Ata'nın gülmesi onu deli gibi kızdırsada içindeki sıkıntı bunun önüne geçiyordu. Hadi ama gerçekten geri dönüp Ata'yı bırakmam için çabalamayacakmıydı? Neler oluyordu? Tanıdığım Uraz beni başkası ile görünce deliye dönerdi. Eren bu duruma benim aksime şaşırmamış gibiydi. Heralde o patronunun bu hâllerine alışıktı. Sanırımki ben Uraz'ı pek tanımıyordum.
Uraz gittiğinde tamamen sessizlik oluşmuştu. Hatta dibimizde duran bebek bile ağlamayı kesmişti. Sessizlik sadece bizi değil, tüm hastaneyi sardı. Eren patronunun peşinden gitmemişti. Aksine ben gideceğini düşünmüştüm.
Formaliteden tuttuğum Ata'nın kolunu bırakıp Eren'in yanına gittim. Belki o Uraz'a ne olduğunu biliyordur. Ata arkamdan baka dursa da yanıma gelme konusunda düşündü. Sanırım bana kuyruk gibi yapışık gezmek onunda hoşuna gitmemişti. Olduğu yerde etrafına baktı. Gözleri hiç beni bulmamış gibiydi. Eren'e döndüm.
"Uraz'a ne oluyor? " diye sordum endişeyle.
"Bilmiyorum Efnan Hanım. " dediğinde ona pek güvenememiştim. Uraz arkamızdan iş çeviriryorsa asistanı olarak bunu saklayacağını biliyordum.

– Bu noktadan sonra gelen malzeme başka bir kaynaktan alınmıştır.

import Mathlib
import Summits.NavierStokesRegularity.NavierStokesRegularity.Theorems.EulerZoomLiouvillePowerGaugeEulerLiouvilleCondenserWeightedBudgetVanishing

/-!
# E-TAIL: a finite weighted energy `∫‖DV‖²‖y‖^{ρ−1} < ∞` has dyadic shell energy `o(R^{1−ρ})` (LEAD 19832 g15; nsreg-p2 ROUND-50 plate t53-ET, text VERBATIM)

Class-free tool for crux `EulerZoomLiouville.PowerGaugeEulerLiouville` (stmt-NavierStokesRegularity-19832), LEAD ns-typeII-p2 g15, `--supports … --as helper`.
nsreg-p2 g40's ROUND-50 «THE WALL COMES FOR FREE» (HOME/ns-regularity-ideate-p2/ROUND-50.md v1.0 57199fa43a942d94, `r50/Sketch50.lean` 6c31f8f6e879902e, Prop
`NsregP2.R50.EnergyTail ρ`, l.148–153): if `∫⁻ ‖DV y‖ₑ²·‖y‖^{ρ−1} dy ≠ ∞` and `ρ < 1` then for every `ε > 0`, for all large `R`,
`∫⁻_{R ≤ ‖y‖ ≤ 2R} ‖DV‖ₑ² ≤ ε·R^{1−ρ}` (`= ε R² b`, `b = R^{−1−ρ}`).  For class members the hypothesis is `NeedleThinCore.selfSimilar_needle_inputs` (E); the conclusion
replaces the WHOLE budget `(1−ρ)c/(2+ρ)·(2R)^{1−ρ}` in every cofinal-in-`R` run / needle contradiction, so the class constant `c` disappears from the face constraint — the
input (M0′) of the alt-8′ member `HasStraightSlowHighRunsFree` (R50 §3).  Proof: the LEAD g14 o-form tool `Condenser.setLIntegral_closedBall_eventually_le_of_weight`
(p685310; `a = ρ − 1 < 0`, `f = ‖DV‖ₑ²`) at `ε/2^{1−ρ}`, and the shell is inside `B̄(0,2R)`.

* `Condenser.setLIntegral_shell_fderiv_sq_eventually_le` — the statement with named hypotheses;
* `Condenser.energyTail (ρ) : <NsregP2.R50.EnergyTail ρ VERBATIM>` — kernel `example` against Sketch50 checked in the LEAD's scratch.

WHAT THIS IS NOT: not NS, not E — a measure-theoretic corollary on the MODEL lattice; 19832 OPEN; NS regularity NOT proved. [folklore (dominated convergence)]
-/

noncomputable section

open Set Filter Topology Metric Function MeasureTheory Real
open scoped NNReal ENNReal

set_option linter.dupNamespace false

namespace Summit.NavierStokesRegularity.NavierStokesRegularity.Theorems.PowerGaugeEulerLiouville.Condenser

/-- **E-TAIL (named hypotheses).**  `ρ < 1`, `V ∈ C¹`, `∫⁻ ‖DV y‖ₑ²·‖y‖^{ρ−1} ≠ ∞`, `ε > 0` ⇒ `∃ R₁, ∀ R ≥ R₁, ∫⁻_{B̄(0,2R) ∖ B(0,R)} ‖DV‖ₑ² ≤ ofReal (ε·R^{1−ρ})`.
(`R₁ ≥ 1`; the shell integral is bounded by the ball integral over `B̄(0,2R)`, which is `≤ (ε/2^{1−ρ})·(2R)^{1−ρ}` for `2R ≥ L₀` by
`setLIntegral_closedBall_eventually_le_of_weight`.) [folklore] -/
theorem setLIntegral_shell_fderiv_sq_eventually_le {ρ : ℝ} (hρ1 : ρ < 1)
    {V : EuclideanSpace ℝ (Fin 3) → EuclideanSpace ℝ (Fin 3)} (hV : ContDiff ℝ 1 V)
    (hW : (∫⁻ y, ‖fderiv ℝ V y‖ₑ ^ 2 * ENNReal.ofReal (‖y‖ ^ (ρ - 1))) ≠ ⊤) {ε : ℝ} (hε : 0 < ε) :
    ∃ R₁ : ℝ, 1 ≤ R₁ ∧ ∀ R : ℝ, R₁ ≤ R →
      ∫⁻ y in closedBall (0 : EuclideanSpace ℝ (Fin 3)) (2 * R) \ ball (0 : EuclideanSpace ℝ (Fin 3)) R, ‖fderiv ℝ V y‖ₑ ^ 2
        ≤ ENNReal.ofReal (ε * R ^ (1 - ρ)) := by
  have ha : ρ - 1 < 0 := by linarith
  have hmeas : Measurable fun y => ‖fderiv ℝ V y‖ₑ ^ 2 :=
    (hV.continuous_fderiv one_ne_zero).measurable.enorm.pow_const 2
  have hfin : ∀ y, ‖fderiv ℝ V y‖ₑ ^ 2 ≠ ∞ := fun y => ENNReal.pow_ne_top enorm_ne_top
  have h2 : 0 < (2 : ℝ) ^ (1 - ρ) := Real.rpow_pos_of_pos two_pos _
  obtain ⟨L₀, hL₀, hL⟩ := setLIntegral_closedBall_eventually_le_of_weight ha hmeas hfin hW (div_pos hε h2)
  refine ⟨L₀, hL₀, fun R hR => ?_⟩
  have hR0 : 0 ≤ R := by linarith
  have h2R : L₀ ≤ 2 * R := by linarith
  refine (lintegral_mono_set Set.sdiff_subset).trans ((hL (2 * R) h2R).trans (le_of_eq ?_))
  congr 1
  rw [show (-(ρ - 1)) = 1 - ρ by ring, Real.mul_rpow two_pos.le hR0]
  field_simp

/-- **E-TAIL — nsreg-p2 ROUND-50 `EnergyTail ρ`, text VERBATIM** (`r50/Sketch50.lean` 6c31f8f6e879902e l.148–153): a finite weighted energy
`∫‖DV‖²‖y‖^{ρ−1} < ∞` (`ρ < 1`) has shell energy `∫_{R≤‖y‖≤2R}‖DV‖² ≤ ε R^{1−ρ}` for `R ≥ R₁(ε)` — the E-TAIL replacing the whole budget
`(1−ρ)c/(2+ρ)·(2R)^{1−ρ}`. [folklore] -/
theorem energyTail (ρ : ℝ) :
    ρ < 1 → ∀ (V : EuclideanSpace ℝ (Fin 3) → EuclideanSpace ℝ (Fin 3)), ContDiff ℝ 1 V →
      (∫⁻ y, ‖fderiv ℝ V y‖ₑ ^ 2 * ENNReal.ofReal (‖y‖ ^ (ρ - 1))) ≠ ⊤ →
        ∀ ε : ℝ, 0 < ε → ∃ R₁ : ℝ, ∀ R : ℝ, R₁ ≤ R →
          ∫⁻ y in closedBall (0 : EuclideanSpace ℝ (Fin 3)) (2 * R) \ ball (0 : EuclideanSpace ℝ (Fin 3)) R, ‖fderiv ℝ V y‖ₑ ^ 2
            ≤ ENNReal.ofReal (ε * R ^ (1 - ρ)) := by
  intro hρ1 V hV hW ε hε
  obtain ⟨R₁, -, h⟩ := setLIntegral_shell_fderiv_sq_eventually_le hρ1 hV hW hε
  exact ⟨R₁, h⟩

end Summit.NavierStokesRegularity.NavierStokesRegularity.Theorems.PowerGaugeEulerLiouville.Condenser

end
import Summits.HubbardSuperconductivity.HubbardSuperconductivity.Theorems.AnisotropyChordTransferFibre3FinXDEvalW

/-!
# Route `AnisotropyChord` / H0 rotor rung: FIN per-`L` row-D (KT-2a″) cell facts, `L = 21`, cells 79–79

Kernel facts `xdCellAny0 21 (49/50) la lb aD = true` (in-kernel point tables, zero data; `decide +kernel`) for the combined-cell
grid of `L = 21` (g5 design, 1–2.5 % cells); assembled in `…FinXDTwentyOne`.  Prover seat `hubbard-h0-rotor-p3` g7; helper for piece A =
stmt-HubbardSuperconductivity-23918 of rung 19089 (`--supports`, helper class).  WHAT THIS IS NOT: nothing here proves superconductivity in the
Hubbard model (rotor TARGET as worded stays FALSE, g15 verdict); kernel facts for ONE hypothesis of ONE conditional reduction.
-/

set_option linter.dupNamespace false
set_option autoImplicit false

namespace Summit.HubbardSuperconductivity.HubbardSuperconductivity.Theorems.AnisotropyChord.Transfer.Fibre3

namespace FinXD

/-- cell 79 of `L = 21` (`cert`). [folklore] -/
theorem xd21_79 : xdCellAny0 21 (49/50 : ℚ) 856934424243368 878357784849453 (2/25 : ℚ) = true := by (rw [← xdCellAnyW0_eq]; decide +kernel)

end FinXD

end Summit.HubbardSuperconductivity.HubbardSuperconductivity.Theorems.AnisotropyChord.Transfer.Fibre3
import Summits.Parity.BatemanHorn.Theorems.BalancedSemiprimeLayer.Negative.TightAtX

/-!
# `BalancedSemiprimeLayer` (crux stmt-Parity-9469): four refuted natural strengthenings

Negative-side results (cdisprove, refuter-cdisprove-stmt-Parity-9469-g2-0), all PROVED; each
strengthening is false already at a LINEAR Bateman–Horn system, by the `(X)`-layer asymptotic
`(Φ(x, x^{(1−δ)/2}) − π(x))·log x/x → log((1+δ)/(1−δ))` (`tendsto_layer_X`):

* `not_cruxStrongTolerance` — the tolerance exponent `k` cannot be raised to `k + 1`
  (`… ≤ P_f(x) + ε·x/(log x)^{k+1}` is false at `(X)`);
* `not_cruxUniformDelta` — `∃ δ ∀ ε` instead of `∀ ε ∃ δ` is false at `(X)` (take `ε = δ/2`): the
  layer must genuinely be thinned, `δ(ε) → 0`;
* `not_cruxQuarter` — the cap `δ = 1/4` itself does not serve every `ε` (false for `ε < log(5/3)`);
* `not_cruxCoordinatewise` — bounding, for EACH coordinate separately, the `n ≤ x` whose value
  `fᵢ(n)` is rough but not prime (the other coordinates unconstrained) by `ε·x/(log x)^k` is false for
  the twin system `(X, X+2)`: coordinate `X` alone has `≍ δ·x/log x` such `n` against the `k = 2`
  tolerance. The layer of a system is a JOINT `k`-dimensional sifting problem — every coordinate must
  be kept rough (each contributes a factor `1/log x`), a union of one-dimensional bounds loses.
-/

namespace Summit.Parity.BatemanHorn.Theorems.BalancedSemiprimeLayer.Negative

open Filter Finset Polynomial Real
open scoped Topology
open Literature.NumberTheory.Sieve

/-! ### Strengthening 1: tolerance one logarithm smaller -/

/-- **Refuted**: `… ≤ P_f(x) + ε·x/(log x)^{k+1}` (witness `(X)`, `ε = 1`). [folklore] -/
theorem not_cruxStrongTolerance :
    ¬ ∀ (k : ℕ) (f : Fin k → ℤ[X]), IsBatemanHornSystem f → ∀ ε : ℝ, 0 < ε →
      ∃ δ : ℝ, 0 < δ ∧ δ ≤ 1 / 4 ∧ ∀ᶠ x : ℕ in atTop,
        (((Icc 1 x).filter (fun n : ℕ => ∀ i, 0 < (f i).eval (n : ℤ) ∧
          ∀ p ∈ range ⌈(x : ℝ) ^ (((f i).natDegree : ℝ) * (1 - δ) / 2)⌉₊,
            p.Prime → ¬ ((p : ℤ) ∣ (f i).eval (n : ℤ)))).card : ℝ) ≤
          (polyPrimeCount f x : ℝ) + ε * (x : ℝ) / Real.log x ^ (k + 1) := by
  intro h
  obtain ⟨δ, hδ0, hδ, hev⟩ := h 1 ![X] isBatemanHornSystem_X 1 one_pos
  have hgt := eventually_mul_div_log_pow_lt (tendsto_layer_X hδ0.le hδ)
    (log_ratio_pos hδ0 (by linarith)) 1 (le_refl 2)
  obtain ⟨x, h1, h2⟩ := (hev.and hgt).exists
  rw [card_cruxFilter_X, polyPrimeCount_X] at h1
  norm_num at h1 h2
  linarith

/-! ### Strengthening 2: one `δ` for all `ε` -/

/-- **Refuted**: `∃ δ ∀ ε` (witness `(X)`, `ε = δ/2 < log((1+δ)/(1−δ))`). [folklore] -/
theorem not_cruxUniformDelta :
    ¬ ∀ (k : ℕ) (f : Fin k → ℤ[X]), IsBatemanHornSystem f → ∃ δ : ℝ, 0 < δ ∧ δ ≤ 1 / 4 ∧
      ∀ ε : ℝ, 0 < ε → ∀ᶠ x : ℕ in atTop,
        (((Icc 1 x).filter (fun n : ℕ => ∀ i, 0 < (f i).eval (n : ℤ) ∧
          ∀ p ∈ range ⌈(x : ℝ) ^ (((f i).natDegree : ℝ) * (1 - δ) / 2)⌉₊,
            p.Prime → ¬ ((p : ℤ) ∣ (f i).eval (n : ℤ)))).card : ℝ) ≤
          (polyPrimeCount f x : ℝ) + ε * (x : ℝ) / Real.log x ^ k := by
  intro h
  obtain ⟨δ, hδ0, hδ, hev⟩ := h 1 ![X] isBatemanHornSystem_X
  have hlog : δ ≤ Real.log ((1 + δ) / (1 - δ)) := delta_le_log_ratio hδ0.le (by linarith)
  have h1 := hev (δ / 2) (by linarith)
  have h2 := layer_X_eventually_gt hδ0.le hδ (show δ / 2 < Real.log ((1 + δ) / (1 - δ)) by linarith)
  obtain ⟨x, hx1, hx2⟩ := (h1.and h2).exists
  rw [card_cruxFilter_X, polyPrimeCount_X, pow_one] at hx1
  linarith

/-! ### Strengthening 3: the cap `δ = 1/4` for every `ε` -/

/-- **Refuted**: `δ = 1/4` does not serve `ε = 1/8 < 1/4 ≤ log(5/3)` at `(X)`. [folklore] -/
theorem not_cruxQuarter :
    ¬ ∀ (k : ℕ) (f : Fin k → ℤ[X]), IsBatemanHornSystem f → ∀ ε : ℝ, 0 < ε → ∀ᶠ x : ℕ in atTop,
      (((Icc 1 x).filter (fun n : ℕ => ∀ i, 0 < (f i).eval (n : ℤ) ∧
        ∀ p ∈ range ⌈(x : ℝ) ^ (((f i).natDegree : ℝ) * (1 - 1 / 4) / 2)⌉₊,
          p.Prime → ¬ ((p : ℤ) ∣ (f i).eval (n : ℤ)))).card : ℝ) ≤
        (polyPrimeCount f x : ℝ) + ε * (x : ℝ) / Real.log x ^ k := by
  intro h
  have h1 := h 1 ![X] isBatemanHornSystem_X (1 / 8) (by norm_num)
  have hlog : (1 : ℝ) / 4 ≤ Real.log ((1 + 1 / 4) / (1 - 1 / 4)) :=
    delta_le_log_ratio (by norm_num) (by norm_num)
  have h2 := layer_X_eventually_gt (le_of_lt (by norm_num : (0 : ℝ) < 1 / 4)) le_rfl
    (show (1 : ℝ) / 8 < Real.log ((1 + 1 / 4) / (1 - 1 / 4)) by linarith)
  obtain ⟨x, hx1, hx2⟩ := (h1.and h2).exists
  rw [card_cruxFilter_X, polyPrimeCount_X, pow_one] at hx1
  linarith

/-! ### Strengthening 4: the coordinatewise (naive union) bound -/

/-- `ω_{(X, X+2)}(p) < p`: the residues are `n ≡ 0, −2`. [folklore] -/
theorem polyRootCountMod_twin_lt {p : ℕ} (hp : p.Prime) :
    polyRootCountMod ![(X : ℤ[X]), X + C 2] p < p := by
  unfold polyRootCountMod
  have hsub : (range p).filter (fun n : ℕ => (p : ℤ) ∣ ∏ i, (![(X : ℤ[X]), X + C 2] i).eval (n : ℤ))
      ⊆ {0, p - 2} := by
    intro n hn
    simp only [mem_filter, mem_range, Fin.prod_univ_two, Matrix.cons_val_zero, Matrix.cons_val_one,
      eval_X, eval_add, eval_C] at hn
    obtain ⟨hnp, hdvd⟩ := hn
    rw [mem_insert, mem_singleton]
    have hP := Nat.prime_iff_prime_int.mp hp
    rcases hP.dvd_or_dvd hdvd with h1 | h2
    · left
      exact Nat.eq_zero_of_dvd_of_lt (Int.natCast_dvd_natCast.mp h1) hnp
    · right
      have h2' : p ∣ n + 2 := by exact_mod_cast h2
      obtain ⟨c, hc⟩ := h2'
      have hp2 := hp.two_le
      have hc1 : c = 1 := by
        rcases Nat.lt_or_ge c 2 with hc2 | hc2
        · interval_cases c
          · omega
          · rfl
        · have : p * 2 ≤ p * c := Nat.mul_le_mul_left p hc2
          omega
      subst hc1
      omega
  refine lt_of_le_of_lt (card_le_card hsub) ?_
  rcases hp.eq_two_or_odd' with rfl | hodd
  · simp
  · have hp3 : 3 ≤ p := by
      rcases hp.two_le.eq_or_lt with h | h
      · exfalso
        rw [← h] at hodd
        exact (by decide : ¬ Odd 2) hodd
      · omega
    calc #({0, p - 2} : Finset ℕ) ≤ 2 := Finset.card_le_two
      _ < p := by omega

/-- The twin system `(X, X + 2)` is a Bateman–Horn system. [folklore] -/
theorem isBatemanHornSystem_twin : IsBatemanHornSystem ![(X : ℤ[X]), X + C 2] where
  irreducible i := by
    fin_cases i
    · exact irreducible_X
    · show Irreducible (X + C (2 : ℤ))
      have h : (X + C (2 : ℤ) : ℤ[X]) = X - C (-2) := by
        rw [C_neg, sub_neg_eq_add]
      rw [h]
      exact irreducible_X_sub_C (-2)
  leadingCoeff_pos i := by
    fin_cases i
    · show 0 < (X : ℤ[X]).leadingCoeff
      rw [leadingCoeff_X]; norm_num
    · show 0 < (X + C (2 : ℤ)).leadingCoeff
      rw [leadingCoeff_X_add_C]; norm_num
  pairwise_not_associated i j hij := by
    have hnd : ¬ ((X : ℤ[X]) ∣ X + C 2) := by
      rw [X_dvd_iff]
      simp
    fin_cases i <;> fin_cases j
    · exact absurd rfl hij
    · exact fun h => hnd h.dvd
    · exact fun h => hnd h.symm.dvd
    · exact absurd rfl hij
  hasNoFixedPrimeDivisor p hp := polyRootCountMod_twin_lt hp

/-- `Φ(x, N) ≤ #S + π(x)` for any finset `S` containing the non-prime `N`-rough `n ∈ [1, x]`.
[folklore] -/
theorem card_roughIcc_le_card_add_primeCounting {N x : ℕ} {S : Finset ℕ}
    (hS : ∀ n ∈ roughIcc N x, ¬ n.Prime → n ∈ S) :
    #(roughIcc N x) ≤ #S + Nat.primeCounting x := by
  have hπ : #((Icc 1 x).filter Nat.Prime) ≤ Nat.primeCounting x := by
    rw [← Nat.primesLE_card_eq_primeCounting, Nat.primesLE_eq_filter_range]
    refine card_le_card fun n hn => ?_
    simp only [mem_filter, mem_Icc, mem_range] at hn ⊢
    exact ⟨by omega, hn.2⟩
  have hsub : roughIcc N x \ (Icc 1 x).filter Nat.Prime ⊆ S := by
    intro n hn
    obtain ⟨hn1, hn2⟩ := Finset.mem_sdiff.mp hn
    refine hS n hn1 fun hpr => hn2 ?_
    simp only [mem_filter]
    exact ⟨roughIcc_subset_Icc N x hn1, hpr⟩
  calc #(roughIcc N x) ≤ #(roughIcc N x \ (Icc 1 x).filter Nat.Prime) + #((Icc 1 x).filter Nat.Prime) :=
        card_le_card_sdiff_add_card
    _ ≤ _ := add_le_add (card_le_card hsub) hπ

/-- **Refuted**: the coordinatewise bound (witness `(X, X+2)`, coordinate `X`, `ε = 1`). [folklore] -/
theorem not_cruxCoordinatewise :
    ¬ ∀ (k : ℕ) (f : Fin k → ℤ[X]), IsBatemanHornSystem f → ∀ ε : ℝ, 0 < ε →
      ∃ δ : ℝ, 0 < δ ∧ δ ≤ 1 / 4 ∧ ∀ᶠ x : ℕ in atTop, ∀ i,
        (((Icc 1 x).filter (fun n : ℕ => 0 < (f i).eval (n : ℤ) ∧
          (∀ p ∈ range ⌈(x : ℝ) ^ (((f i).natDegree : ℝ) * (1 - δ) / 2)⌉₊,
            p.Prime → ¬ ((p : ℤ) ∣ (f i).eval (n : ℤ))) ∧
          ¬ ((f i).eval (n : ℤ)).toNat.Prime)).card : ℝ) ≤ ε * (x : ℝ) / Real.log x ^ k := by
  intro h
  obtain ⟨δ, hδ0, hδ, hev⟩ := h 2 ![X, X + C 2] isBatemanHornSystem_twin 1 one_pos
  have hgt := eventually_mul_div_log_pow_lt (tendsto_layer_X hδ0.le hδ)
    (log_ratio_pos hδ0 (by linarith)) 1 (le_refl 2)
  obtain ⟨x, h1, h2⟩ := (hev.and hgt).exists
  -- name the coordinate-`0` finset WITHOUT restating it
  obtain ⟨S, hS, h1'⟩ : ∃ S : Finset ℕ, S = _ ∧ ((#S : ℕ) : ℝ) ≤ 1 * (x : ℝ) / Real.log x ^ 2 :=
    ⟨_, rfl, h1 0⟩
  have h3 : #(roughIcc ⌈(x : ℝ) ^ ((1 - δ) / 2)⌉₊ x) ≤ #S + Nat.primeCounting x := by
    refine card_roughIcc_le_card_add_primeCounting fun n hn hnp => ?_
    rw [mem_roughIcc] at hn
    rw [hS]
    simp only [mem_filter, mem_Icc, Matrix.cons_val_zero, eval_X, natDegree_X, Nat.cast_one, one_mul,
      Int.toNat_natCast, mem_range]
    refine ⟨hn.1, by exact_mod_cast hn.1.1, fun p hp hpp hdvd => ?_, hnp⟩
    exact absurd (hn.2 p hpp (Int.natCast_dvd_natCast.mp hdvd)) (not_le.mpr hp)
  have h3' : (#(roughIcc ⌈(x : ℝ) ^ ((1 - δ) / 2)⌉₊ x) : ℝ) ≤ (#S : ℝ) + (Nat.primeCounting x : ℝ) := by
    exact_mod_cast h3
  linarith

end Summit.Parity.BatemanHorn.Theorems.BalancedSemiprimeLayer.Negative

Onunda bir şeyler bilmemesi şüphelenmeme neden olmuştu. Acaba Uraz'ın bir katil olduğunu biliyormuydu? Acayip hızlı gelişen olaylar hızlı terler dökmeme neden olmuştu. Boynumun biraz daha açık kalmasını sağladım. Nefes alacak boşluk bile zor buluyordum. İşler gizemli bir hâl alıyordu. Uraz'ın nesi var? Öğrenmem gerekiyordu. Bunu neden merak ettiğimi sorgulasamda sanki zorundaymışım gibiydi. Er ya da geç bu işte açıklanacaktı. İlk işim Uraz'ı takip etmek olacaktı. O bir seri katilin adamıydı. Aslında ona sorsak bize seri katil hakkında her şeyi söylerdi. Bizde böylece seri katili bulurduk. Ancak bu işte Uraz'ın da başı belaya girerdi.
Eren'den bir şey öğrenememem beni bozguna uğratmıştı. Bir asistanı olarak bileceğini düşünmüştüm. Demekki Uraz bu olayı çok gizli tutuyordu. Kimse onun katil olduğunu bilmiyordu. Asistanı bile... Ata kolunu tutmam için uzattığında bunlara ayıracak ufak bir dakikam bile yoktu. Uzattığı kolu görmezden gelerek oradan uzaklaştım. Uraz'ı takip edip ne yaptığını görmek istiyordum. Arabaya bindiğimde Ata'nın peşimden geldiğini gördüm. Benimle gelecek değildi. O kadar çok acelem vardı ki ona sadece bir kaç açıklama yapabilmiştim.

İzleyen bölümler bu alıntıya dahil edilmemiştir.